O.B Chamling Rai
Nepal's Indigenous Peoples have been largely excluded from the State. As a result, they have benefitted little from development projects.
Advocate Shankar Limbu, Secretary of the Lawyers' Association for Human Rights of Nepalese Indigenous Peoples (LAHURNIP), says: "The access to development is an issue of human rights. For the last 50 years or so, the United Nations (UN) has been asserting the fact that there is a very close relationship between human rights and development".
In this context, the UN Declaration on the Rights of Indigenous Peoples (UNDRIP) was passed in 2007. The UN has also introduced a set of 17 Sustainable Development Goals (SDGs), which mainly focus on ending poverty and hunger by 2030. Energy, ecosystem, inclusion, balanced development and education are other themes of these global goals.
Nepal has a set of its own goals: to increase per capita income to $2,500, to decease Maternal Mortality Rate (MMR) to 70 per 100,000 live births, to ensure equal pay for men and women, to provide drinking water facilities to 99% of its population, among others.
Nepal's Indigenous Peoples have been largely excluded from the State. As a result, they have benefitted little from development projects.
But how do Indigenous Peoples benefit from the State's investment in achieving these lofty goals? This is a tricky question -- one that could make or break the future of Adivasi Janajati?
Eminent sociologist Dr Krishna Bahadur Bhattachan says that the SDGS -- or the State's investment in achieving them -- are unlikely to have a positive impact on the lives of Indigenous Peoples. He says: "The first and foremost concerns of Indigenous Peoples are autonomy and rights to self-determination, which the SDGs have failed to address."
Dr Bhattachan adds: "Since the SDGs do not address the primary concerns of Indigenous Peoples, what they will achieve might have a very little bearing on our future".

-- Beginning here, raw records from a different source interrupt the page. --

import Mathlib
import HarnessLib
import Summits.HubbardSuperconductivity.HubbardSuperconductivity.Theses.LiebTwin
import Summits.HubbardSuperconductivity.HubbardSuperconductivity.Theorems.EnslavedA1gLowerSandwich
import Summits.HubbardSuperconductivity.HubbardSuperconductivity.Theorems.LiebTwinNoOnsiteODLROEtaVacuum

/-!
# Crux `NoOnsiteODLRO` (stmt-HubbardSuperconductivity-0933) — strict pair window ⇒ `η`-vacuum
# (registered stub `stub_etaVacuumOfStrictWindow`, census by-product B1)

Repulsive Hubbard torus `H = hubbardTorus 2 L 1 U` on `(ℤ/Lℤ)²`, `L` even, Yang's STAGGERED pair-lowering
operator `η = etaLower torusStagger` (adjoint of `η† = etaRaise torusStagger`, `[H, η†] = U η†`).
Write `E(M, 0) = minEnergyOn H (szSector M 0)` for the bottom of the joint sector `(M electrons, S^z = 0)`.

* `etaLower_mulVec_eq_zero_of_window` — if `ψ` is a ground state of `H` in the sector `(N, 0)`, `N ≥ 2`, and
  the pair window is STRICT in the form `E(N,0) - U < E(N-2,0)`, then `η ψ = 0`: `ηψ` lies in the sector
  `(N-2, 0)` and `H ηψ = (E(N,0) - U) ηψ` (adjoint Yang relation), while `H ≥ E(N-2,0) > E(N,0) - U` there
  (variational principle). This is the tree's `etaLower_groundState_eq_zero_of_window`
  (`LiebTwinNoOnsiteODLROEtaVacuum.lean`, hypothesis written as `0 < U - (E(N,0) - E(N-2,0))`), re-keyed to
  the hypothesis shape of the registered stub.
* `stub_etaVacuumOfStrictWindow` — the registered stub of the lead's skeleton, verbatim.

So under a strict window every sector ground state is a lowest-weight vector of Yang's pseudospin `SU(2)`;
this feeds the pseudospin ceiling on the on-site pair structure factor.

Sources: C. N. Yang, PRL 63 (1989) 2144, eqs. (4)–(6); S. C. Zhang, PRL 65 (1990) 120 (pseudospin `SU(2)`);
H. Tasaki, *Physics and Mathematics of Quantum Many-Body Systems* (2020) §2.1 (variational principle).
All statements are folklore given the tree's Yang commutator; no definition is introduced.
-/

noncomputable section

namespace Summit.HubbardSuperconductivity.NoOnsiteODLRO.Pseudospin

open Matrix Finset
open Literature.Probability.LatticeModels Literature.MathematicalPhysics.QuantumLattice
open scoped ComplexOrder

/-- **The `η`-vacuum of the strict pair window** (explicit-hypothesis form). Let `L` be even, `ψ` a ground
state of `H = hubbardTorus 2 L 1 U` in the joint sector `(N, S^z = 0)` with `N ≥ 2`, and suppose the pair
window is strict, `E(N,0) - U < E(N-2,0)` where `E(M,0) = minEnergyOn H (szSector M 0)`. Then
`etaLower torusStagger *ᵥ ψ = 0`: `ηψ` lies in the sector `(N-2, 0)`, satisfies `H ηψ = (E(N,0) - U) ηψ`
by the adjoint Yang relation `H η = η H - U η`, and `H ≥ E(N-2,0) > E(N,0) - U` on that sector.
Yang, PRL 63 (1989) 2144, eq. (6); Zhang, PRL 65 (1990) 120; Tasaki (2020) §2.1. [folklore] -/
theorem etaLower_mulVec_eq_zero_of_window {U : ℝ} {L : ℕ} (hL : Even L) {N : ℕ} (hN : 2 ≤ N)
    {ψ : Fock (Orb (FermionTorus 2 L))} (hψ : IsGroundStateInSector (hubbardTorus 2 L 1 U) N 0 ψ)
    (hw : (hubbardTorus 2 L 1 U).minEnergyOn (szSector (Λ := FermionTorus 2 L) N 0) - U <
      (hubbardTorus 2 L 1 U).minEnergyOn (szSector (Λ := FermionTorus 2 L) (N - 2) 0)) :
    etaLower torusStagger *ᵥ ψ = 0 :=
  Summit.HubbardSuperconductivity.HubbardSuperconductivity.Theorems.NoOnsiteODLRO.Pseudospin.etaLower_groundState_eq_zero_of_window
    hL U hN hψ (by linarith)

/-- **Registered stub `stub_etaVacuumOfStrictWindow`** of crux `NoOnsiteODLRO`
(stmt-HubbardSuperconductivity-0933; census by-product B1, a helper of line `registered`, not a piece of
the composition): on the torus of even side, a strict pair window `E(N,0) - U < E(N-2,0)` forces every
ground state of the joint sector `(N, S^z = 0)`, `N ≥ 2`, into the kernel of Yang's staggered `η`
(`etaLower_mulVec_eq_zero_of_window`). Yang, PRL 63 (1989) 2144; Zhang, PRL 65 (1990) 120. [folklore] -/
theorem stub_etaVacuumOfStrictWindow :
    ∀ (U : ℝ) (L : ℕ) [NeZero L], Even L → ∀ (N : ℕ) (ψ : Fock (Orb (FermionTorus 2 L))), 2 ≤ N →
      IsGroundStateInSector (hubbardTorus 2 L 1 U) N 0 ψ →
      (hubbardTorus 2 L 1 U).minEnergyOn (szSector (Λ := FermionTorus 2 L) N 0) - U <
        (hubbardTorus 2 L 1 U).minEnergyOn (szSector (Λ := FermionTorus 2 L) (N - 2) 0) →
      etaLower torusStagger *ᵥ ψ = 0 :=
  fun _ _ _ hL _ _ hN hψ hw => etaLower_mulVec_eq_zero_of_window hL hN hψ hw

end Summit.HubbardSuperconductivity.NoOnsiteODLRO.Pseudospin

end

Adivasi Janajati is a distinct community with their own history, geography, lifestyle, culture and values. In the preamble of UNDRIP, it has been clearly mentioned that Indigenous Peoples will have rights over their land and natural resources. So, any development projects have to take into account Indigenous Peoples' opinions, emotions and aspirations.
Since the SDGs do not address the primary concerns of Indigenous Peoples, what they will achieve might have a very little bearing on our future.
Jyoti Danuwar, an indigenous rights activist, says: "Development cannot happen by depriving Indigenous Peoples of their natural resources, dismantling their traditional institutions and allowing their mother tongues to become extinct. Development models need to be in sync with their aspirations".
In most cases, development projects have negatively impacted Indigenous Peoples. Khadga Narayan Chaudhary, a Tharu activist, says: "What we are seeing today is the excessive use of excavators and bulldozers to exploit natural resources, and to fell trees in the name of development. This kind of development will have detrimental effects on the lives and livelihood of local people, including Indigenous Peoples".
Sociologist Dr Bhattachan concludes: "The kind of development that does not benefit Indigenous Peoples should be rejected. There has to be a new model of development in tune with the ILO 169 and international laws about the rights of Indigenous Peoples. Only then will Indigenous Peoples benefit from development".